Look for the string "bench" in the listing below, then copy every line that has it.

Top of Dataset extract

import Summits.RiemannHypothesis.RiemannHypothesis.Theorems.TiltedLandingLaw421R3Lens1Pinning

/-! # WindowBooks-v3 — W′: the POPULATION-TRACKED window books and the (K) converter to the rate half (lens-2 g10, O11-b as RE-POINTED by (CA800))
**v3 = v2 (32057f708dc1cf1d) with the tracker RE-TYPED T1 → T1″ ADOPTION after crit-1 g7 CUT 47 (U-EXT-1 design F*: the lowest native's kid is
CAPTURED just outside its closed Jensen disc by a far taller disc-toucher under strong tilt, `kidsQ f 0 i = ∅`, so the nearest-KID tracker — and the
all-kids variant — go extinct at a charged level and FIT′'s `0 < mass′_k` dies on the row; with ADOPTION the displaced kid is the heir and the books
survive, c′ ≈ 1.41 there).  Only §1's heir rule changes (plus the two §2 lines that read it); §3/§4 — laws, kernel, read-back — are v2 VERBATIM.**
v2 = v1 (f3357e2cb1f03938) with FLOOR folded into FIT′ (the free `X` eliminated: the kernel lower-bounds `Σ_{j≤k} mass′_j` by `(k+1)·mass′_k`, M′ antitone).

WORKFILE (crux `Lens2_WindowBooks_v3.lean`), registry-neutral: the skeleton OF RECORD stays `Lines/trkD_v11q.lean` e5f3c2cea72a0413; nothing here is a
registry stub.  ONE TREE import `…R3Lens1Pinning` (#1202-line modules; it re-exports the books `…R3PurseBooks/…R3RateBooksQ/…R3PurseHalfX`, the SUCC chain
`…R3Lens1CoverageRS2/R` and `RhW08.SuccB.stTrkDQ_succ_of_nested`).  No image, no Cruxes file is imported.

TRACKER RULE (the operational rule posted for instr-1's E13.4, typed below).
(T0) `popQ … 0` = ALL level-0 band states of `StTrkDQ … 0` (one entry per zero; multiplicity ignored; junk `∅` only if that set is infinite, which a legal
frame never is — isolated zeros of `f ≢ 0` in a bounded box).  (T1) HEIR: `kidsQ f j v` = the upper zeros `w` of `f^{(j+1)}` in `v`'s CLOSED Jensen disc
(`NestedStep v w`, the tree's and lens-1's currency — `TopPinning`'s first disjunct); (T1″, CUT 47) `IsHeirQ … j v w` = the kid NEAREST to `v` (ties:
smaller `re`, then smaller `im`; a total order), and if `v` has NO kid, the nearest ADOPTION candidate = level-(j+1) BAND state not higher than `v`
(`adoptQ`; same key) ⇒ at most ONE heir (`isHeirQ_unique`), `Im heir ≤ Im parent` in both tiers (`im_sq_le_of_isHeirQ`); `popQ … (j+1)` = the heirs of
the level-`j` members, as a SET (shared heirs MERGE).
(T2) A member with no kid AND no adoption candidate DROPS OUT and its energy leaves the books — booked as DISSIPATED, never as lost: so W′ can NOT be made false by drop-out/merge
bookkeeping, and influx/capture is impossible BY DEFINITION (every level-(j+1) member is an heir of a level-j member and `Im heir ≤ Im parent`): tracked
mass and tracked energy are NON-INCREASING — the (K) lemmas `trackedMass_succ_le` (M′) / `trackedEnergy_succ_le` below, not laws.
(T3) `trackedEnergyQ … j = Σ_{w ∈ popQ j} η²(Im w)²/s²`, `trackedMassQ … j = #popQ j`.
CHILD-EXISTENCE INPUT ASSUMED IN THE DEFINITIONS: NONE (neither lens-1's `TopLinkLawQ`/#1202 link output nor a ∀-member `NestedStep` axiom).  Where an heir
fails to exist the lineage ends (and the ALIVE count `mass′_k` in FIT′ is smaller); pinning enters only through the registry SUCC stubs (`TopPinning`, `RegUmbrella11S`) as in v11q.

LAWS (typed OPEN, bench items; E13.5/CUT 46 values are floats, indicative only): `TrackedDissipationLawQ c aH` (W′) · `ChargedLiftLawQ aY` (SIGNED
cumulative charged change of the lowest band height ≥ −aY, HEIGHT currency — the head's `EnergyRiseLawQ aR` is ENERGY currency and cannot bound a height
rise near the axis, factor `s/(η²·lowH)` unbounded, hence replaced; «Y-rises 0» ⇒ aY = 0) · `FitTQ c aH aY` (the design inequality, with the ALIVE count
`mass′_k` at the charged level; v1's FLOOR(X) + FIT′(X) imply it).  KERNEL (K, sorry-free): `restRateBotPQ_of_tracked : 0 < c → W′ → LIFT → FIT′ → RestRateBotPQ halfPurse`
— it replaces the WHOLE second binder `hR : RhW08.RateSplit.RateLawsHalfQ` of `RhW08.Lens1Coverage.TiltedLandingLaw421R_of_regHungCut10S`; read-back
`law421R_of_tracked` concludes the crux decl `…Theses.EarlyAppointments.TiltedLandingLaw421R` BY NAME from `TopPinning`, `RegUmbrella11S` and the three laws.
HONEST LABEL: W′ is NOT K-level (CUT 46 §(4)(a): monotonicity is definitional here, the RATE `c` is Euler-order, OPEN); LIFT/FIT′ are OPEN bench items.
Nothing here bears on the truth of RH; RH is not proved; 33346/33347 OPEN; checked ≠ landed ≠ proved. -/

namespace RhW08.TrackedWindow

Bottom of Dataset extract

◆ Solution to this task ◆
LAWS (typed OPEN, bench items; E13.5/CUT 46 values are floats, indicative only): `TrackedDissipationLawQ c aH` (W′) · `ChargedLiftLawQ aY` (SIGNED
HONEST LABEL: W′ is NOT K-level (CUT 46 §(4)(a): monotonicity is definitional here, the RATE `c` is Euler-order, OPEN); LIFT/FIT′ are OPEN bench items.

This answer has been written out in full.